Successful build : https://travis-ci.org/python/cpython/jobs/516821454

490c593f-f636-409f-bb35-6abeb38a4595 commented 5 years ago

FWIW PR 12708 has been merged.

tirkarthi commented 5 years ago

The builds are now running since bpo-36684 changed the build process splitting the coverage and there are now three test failures in test_gc, test_descr and test_typing (bpo-36905) unrelated to the original report :

https://travis-ci.org/python/cpython/jobs/531845094#L1873

test test_gc failed -- Traceback (most recent call last):
  File "/home/travis/build/python/cpython/Lib/test/test_gc.py", line 817, in test_get_objects_arguments
    self.assertEqual(len(gc.get_objects()),
AssertionError: 103063 != 103064

https://travis-ci.org/python/cpython/jobs/531845094#L1816

test test_descr failed -- Traceback (most recent call last):
  File "/home/travis/build/python/cpython/Lib/test/test_descr.py", line 1272, in test_slots
    self.assertEqual(orig_objects, new_objects)
AssertionError: 94174 != 94180

This happens in C coverage test suite

https://travis-ci.org/python/cpython/jobs/531845095#L2486

\====================================================================== ERROR: test_build_ext (distutils.tests.test_build_ext.BuildExtTestCase) ----------------------------------------------------------------------

Traceback (most recent call last):
  File "/home/travis/build/python/cpython/Lib/distutils/tests/test_build_ext.py", line 91, in test_build_ext
    import xx
ImportError: /tmp/tmpamh6bkg7/xx.cpython-38-x86_64-linux-gnu.so: undefined symbol: __gcov_merge_add

I am not sure whether to keep this open for three test failures above or to have separate issues. I opened one for test_typing.

vstinner commented 5 years ago

I looked at at recent PR. It's getting better.
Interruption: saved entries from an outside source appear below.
/-!
# `Balaban1983to89.B6Cover236MultiLevelBlocks` — [B6] THE CUBE COVER `𝒟` AND THE PARTITION OF UNITY (2.36)
`Σ_□ h_□² = 1` ON THE BLOCK LATTICE `𝔅` OF A GENUINE NESTED FAMILY OF DOMAINS ON A BOX, WITH THE COVER CONSTANTS OF
PROP. 2.3: finite overlap `n₀`, the two-level window of a cube, the Lipschitz constant `s/M` of `h_□` IN THE DISTANCE
(2.46), and the gap `m_g·M` between `supp h_□` and the complement of the enlarged cube (file 4 of the multi-level
`(Q′G′²Q′*)⁻¹` programme; no existing module is touched; no fact is minted)

FRAMING (verbatim cell line):
statement-level skeleton of published theorems with citation tags; proofs where landed; nothing here is a claim about the Yang–Mills mass gap

Source under audit (cell pub-balaban / lit-balaban): T. Bałaban, *Propagators and renormalization transformations for
lattice gauge theories. II*, Commun. Math. Phys. **96** (1984) 223–250 [`Balaban1984PropagatorsII`, "B6"], p. 229 [PDF 7]
(before (2.36)), p. 235 [PDF 13] ((2.70) and «We assume that either □̃ ⊂ B^j(Λ_j), or it intersects B^{j+1}(Λ_{j+1})
also»), p. 237 [PDF 15] ((2.82)–(2.85): the uses of the cover constants) — materialised text
`paper:balaban1984-cmp96-propagators-rt-ii` p0007/p0013/p0015 re-read this generation.  Unit `lit-balaban-p21` (Phase-2
proof seat p21 gen 13), HOME `run/shared/lean/pub/lit-balaban/`, B6 fold owner r03, referee ref-4.

## WHAT IS PRINTED (p. 229, p. 235, verbatim up to notation)

p. 229: «Each set Λ_j is a sum of big blocks of the size ML^jη … We cover B^j(Λ_j) by a sum of cubes □ of the size
2ML^jη, each cube being a sum of 2^d big blocks with a center y ∈ Λ_j (more exactly it belongs to the boundary of this
set also). Taking these covers for all j from 0 to k we get a family 𝒟 of cubes □ of different sizes and such that
T_η = ⋃_{□∈𝒟} □. … We construct also the corresponding family of functions h described in (1.118), and rescale them to
proper scales. They satisfy Σ_{□∈𝒟} h_□² = 1. (2.36)»  p. 235: «The approximate inverse can be constructed by taking
inverses of the localized operators (Q′G′²Q′*)↾□ and glueing them together by the decomposition of unity {h_□}. …
C = Σ_{□∈𝒟} h_□C_□h_□. (2.70) … We assume that either □̃ ⊂ B^j(Λ_j), or it intersects B^{j+1}(Λ_{j+1}) also.»  The
constants of the cover enter (2.84)–(2.85) p. 237: the commutator `[h_□, ·]` costs `O(1)·M^{−1}` («|h_□(y) − h_□(y″)| ≤
O(1)(ML^jη)^{−1}|y − y″|»-type Lipschitz bound, our `s/M` in the distance `d`), the off-diagonal terms use «y ∉ □̃′»
(our gap `m_g·M ≤ d(y, supp h_{□′})`), and the sums over □ use the finite overlap of the cubes (our `n₀`).

## WHAT THIS FILE CERTIFIES (kernel-checked; setting of `B6MultiLevelBoxOperator` / `B6Geom246MultiLevelBox`)

For a nested family `D : Domains d ℓ M_h k P R` (levels `1 … k` on the fine box, `M = L·M_h`, `R ≥ 2L`) and its block
lattice `𝔅 = bset D` with the distance (2.46) `d = (geom D).dist`:
* §1 the profile `ψ` (= 1 on `|t| ≤ ½`, = 0 on `|t| ≥ 1`, 2-Lipschitz) and the `ℓ¹`-Lipschitz bound for products of
  `[0, 1]`-valued factors;
* §2 **THE COVER `𝒟`** (`cubes D`): the ACTIVE BIG BLOCKS `(j, β)` — big `j`-blocks (side `S = ML^j` fine sites,
  `side`, centre `ctr`) containing a site of `B^j(Λ_j)` (`wit`) —, each standing for the concentric cube □ of side `2S`
  carrying the bump `θ_□(p) = Π_μ ψ((p_μ − ctr_μ)/S)` (`theta`; = 1 on the big block, = 0 off □, `2(d+1)/S`-Lipschitz in
  the sup metric: `theta_eq_one`, `dist_lt_of_theta_ne_zero`, `abs_theta_sub_le`);
* §3 **(2.36)**: `h_□(y) = θ_□(cen y)/(Σ_{□′} θ_{□′}(cen y)²)^{1/2}` on `𝔅` (`hcov`; the normalising sum is `≥ 1` because
  the own big block of `y` is active and its bump is 1 at `cen y`: `own`, `one_le_nsq`), **`Σ_□ h_□(y)² = 1`**
  (`sum_hcov_sq`); the enlarged cube `□⁺ = {y : |cen y − ctr|_∞ ≤ 5S/4}` (`Q`, indicator `cubeInd ∈ {0, 1}`) with
  `□⁺·h_□ = h_□` (`cubeInd_mul_hcov`);
* §4 **THE TWO-LEVEL WINDOW** («either □̃ ⊂ B^j(Λ_j), or it intersects B^{j+1}(Λ_{j+1}) also»): every block of `□⁺` has
  level `j − 1`, `j` or `j + 1` (`window`, from (2.2) via `Domains.lev_window` at the site of the block nearest to the
  witness, `proj`), never both `j − 1` and `j + 1` (`Domains.not_both_sides`), so with the cube scale `js □ = j − 1` if
  `□⁺` meets level `j − 1` and `j` otherwise, **every block of `□⁺` has level `js □` or `js □ + 1`** (`hcube`);
* §5 **FINITE OVERLAP**: at most `n₀ = 3·2^{d+1}` of the `h_□` are non-zero at a block (`card_filter_hcov_ne_zero_le`:
  three candidate levels, two candidate labels per coordinate);
* §6 **THE WALK LEMMA**: an admissible chain of `n` bonds from a block of level `≤ m` either has sup-displacement
  `≤ n·L^m` or reaches a site of level `≥ m + 1` within `n·L^m` (`walk_disp_or_exit`, the induction of
  `B6Geom246MultiLevelBox.walk_disp`); with (2.2) at level `j + 1` («y ∉ □̃′» is far from `B^{j+2}`): for `y″ ∈ □⁺`,
  `|cen y″ − cen y|_∞ ≤ d(y″, y)·L^{j+1}` unless `d(y″, y)·L^{j+1} > (RL − 7/4)S` (`disp_or_far`), hence
  **THE GAP** `cubeInd_□(y) = 0`, `h_□(y″) ≠ 0 ⟹ d(y, y″) > M_h/4 = M/(4L)` (`gap_of_cubeInd_eq_zero`);
* §7 **THE LIPSCHITZ BOUND IN `d`**: `|h_□(y) − h_□(y″)| ≤ (s/M)·d(y, y″)` with `s = sLip d L = 8L + 2(d+1)L³(1 + 6·2^{d+1})`
  (`abs_hcov_sub_le`: far pairs by `0 ≤ h ≤ 1`, near pairs by the Lipschitz bounds of the ≤ `2n₀` bumps active at the
  two centres, whose levels are `≥ j − 2`);
* §8 the package `cover236_multiLevelBlocks` — the seven cover hypotheses `hover`, `hpf01`, `hph`, `h236`, `hLip`,
  `hcube`, `hgap` of `B6Prop23TwoLevel.prop23_assembled_twoLevel` for `g = ` the box geometry with `M = L·M_h`,
  uniformly in `k`, `M_h ≥ 1`, `P`, `D`.

## HONEST SCOPE

The cubes are indexed by the active big blocks (print: by centres «y ∈ Λ_j (… boundary … also)» of `2M`-cubes; the two
families differ by a relabelling and by the shape of the (1.118) profile, which print does not fix beyond (2.36) and the
`O(1)(ML^j η)^{−1}` gradient bound); the normalisation `θ/(Σθ²)^{1/2}` across ADJACENT LEVELS is ours (print does not say
how the level-`j` and level-`(j+1)` families are matched on `∂B^{j+1}(Λ_{j+1})`, cell divergence D-b06.38/42); a cube of
level `j` may see the level `j − 1` (print: «either □̃ ⊂ B^j(Λ_j), or it intersects B^{j+1}(Λ_{j+1}) also» — our `js □`
records the finer of the two levels actually met); the constants `n₀ = 3·2^{d+1}`, `m_g = 1/(4L)`, `s = O(d2^dL³)` are
`L`-dependent and `k`-, `M`-independent, which is all (2.85) («O(M^{−1})», «for M large enough») uses.  `R ≥ 2L`,
`M_h ≥ 1`, `L ≥ 2`.  Nothing is inferred from the manuscript: every step is kernel-checked.
-/

namespace Literature.MathematicalPhysics.QuantumFieldTheory.Balaban1983to89.B6Cover236MultiLevelBlocks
"Test code coverage (C)" fails with:

\====================================================================== ERROR: test_build_ext (distutils.tests.test_build_ext.BuildExtTestCase) ----------------------------------------------------------------------

Traceback (most recent call last):
  File "/home/travis/build/python/cpython/Lib/distutils/tests/test_build_ext.py", line 91, in test_build_ext
    import xx
ImportError: /tmp/tmpyufwrt3r/xx.cpython-38-x86_64-linux-gnu.so: undefined symbol: __gcov_merge_add

Maybe this test is failing for a long time. I don't know.
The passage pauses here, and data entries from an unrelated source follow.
/-- The `k`-th post-collisional state is a measurable function of the datum. [folklore] -/
theorem measurable_stateAfter (hG : G.IsHardSphereRegular ε) (hGm : G.IsMeasurable) (k : ℕ) :
    Measurable fun z : Config N d X => stateAfter G ε z k :=
  (measurable_collisionStep hG hGm).iterate k

/-- The `k`-th collision instant is a measurable function of the datum. [folklore] -/
theorem measurable_collisionInstant (hG : G.IsHardSphereRegular ε) (hGm : G.IsMeasurable) (k : ℕ) :
    Measurable fun z : Config N d X => collisionInstant G ε z k := by
  induction k with
  | zero => simp only [collisionInstant_zero, measurable_const]
  | succ k ih =>
    simp only [collisionInstant_succ]
    exact ih.add ((measurable_freeExitTime hG hGm).comp (measurable_stateAfter hG hGm k))

end Step

/-! ## Measurability of the collision counts and of the flow -/

/-- The supremum of a lower set of naturals containing `0`: it is `k` iff either `k` is the
largest element, or the set is everything and `k = 0` (Mathlib's junk value `sSup ℕ = 0`). [folklore] -/
theorem _root_.Nat.sSup_eq_iff_of_lowerSet {S : Set ℕ} (h0 : 0 ∈ S)
    (hS : ∀ m n, m ≤ n → n ∈ S → m ∈ S) (k : ℕ) :
    sSup S = k ↔ (k ∈ S ∧ k + 1 ∉ S) ∨ (k = 0 ∧ ∀ m, m ∈ S) := by
  by_cases hb : BddAbove S
  · have hne : S.Nonempty := ⟨0, h0⟩
    have hmem : sSup S ∈ S := Nat.sSup_mem hne hb
    have hnot : sSup S + 1 ∉ S := fun h => Nat.lt_irrefl _ (Nat.lt_of_succ_le (le_csSup hb h))
    have hall : ¬∀ m, m ∈ S := fun h => by
      obtain ⟨B, hB⟩ := hb
      exact Nat.lt_irrefl B (Nat.lt_of_succ_le (hB (h (B + 1))))
    constructor
    · rintro rfl
      exact Or.inl ⟨hmem, hnot⟩
    · rintro (⟨hk, hk1⟩ | ⟨-, h⟩)
      · refine le_antisymm ?_ (le_csSup hb hk)
        by_contra hlt
        exact hk1 (hS _ _ (Nat.succ_le_of_lt (not_le.1 hlt)) hmem)
      · exact (hall h).elim
  · have hall : ∀ m, m ∈ S := fun m => by
      by_contra hm
      exact hb ⟨m, fun n hn => le_of_lt (not_le.1 fun hmn => hm (hS _ _ hmn hn))⟩
    rw [Nat.sSup_of_not_bddAbove hb]
    constructor
    · rintro rfl
      exact Or.inr ⟨rfl, hall⟩
    · rintro (⟨-, hk1⟩ | ⟨rfl, -⟩)
      · exact (hk1 (hall _)).elim
      · rfl

section Flow

variable [TopologicalSpace X]

/-- The number of collisions in `[0, t]` is a measurable function of the datum. [folklore] -/
theorem measurable_collisionCount (hG : G.IsHardSphereRegular ε) (hGm : G.IsMeasurable) (t : ℝ) :
    Measurable fun z : Config N d X => collisionCount G ε z t := by
  refine measurable_to_countable' fun k => ?_
  have hA : ∀ m, MeasurableSet {z : Config N d X | collisionInstant G ε z m ≤ ENNReal.ofReal t} :=
    fun m => measurableSet_le (measurable_collisionInstant hG hGm m) measurable_const
  have hset : (fun z : Config N d X => collisionCount G ε z t) ⁻¹' {k} =
      {z | (collisionInstant G ε z k ≤ ENNReal.ofReal t ∧
        ¬collisionInstant G ε z (k + 1) ≤ ENNReal.ofReal t) ∨
        (k = 0 ∧ ∀ m, collisionInstant G ε z m ≤ ENNReal.ofReal t)} := by
    ext z
    simp only [mem_preimage, mem_singleton_iff, mem_setOf_eq]
    exact Nat.sSup_eq_iff_of_lowerSet (S := {m | collisionInstant G ε z m ≤ ENNReal.ofReal t})
      (by simp) (fun m n hmn hn => (monotone_collisionInstant z hmn).trans hn) k
  rw [hset]
  refine measurableSet_setOf.2 ((((measurableSet_setOf.1 (hA k)).and
    (measurableSet_setOf.1 (hA (k + 1))).not)).or (measurable_const.and
      (Measurable.forall fun m => measurableSet_setOf.1 (hA m))))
"Test code coverage (Python)":

4 tests failed: test_asyncio test_descr test_gc test_typing

test test_descr failed -- Traceback (most recent call last):
  File "/home/travis/build/python/cpython/Lib/test/test_descr.py", line 1272, in test_slots
    self.assertEqual(orig_objects, new_objects)
AssertionError: 95538 != 95544

Warning -- sys.gettrace was modified by test_audit Before: \<coverage.CTracer object at 0x7faa2f7bfe70> After: None

kumaraditya303 commented 2 years ago

Closing as travis is not used anymore.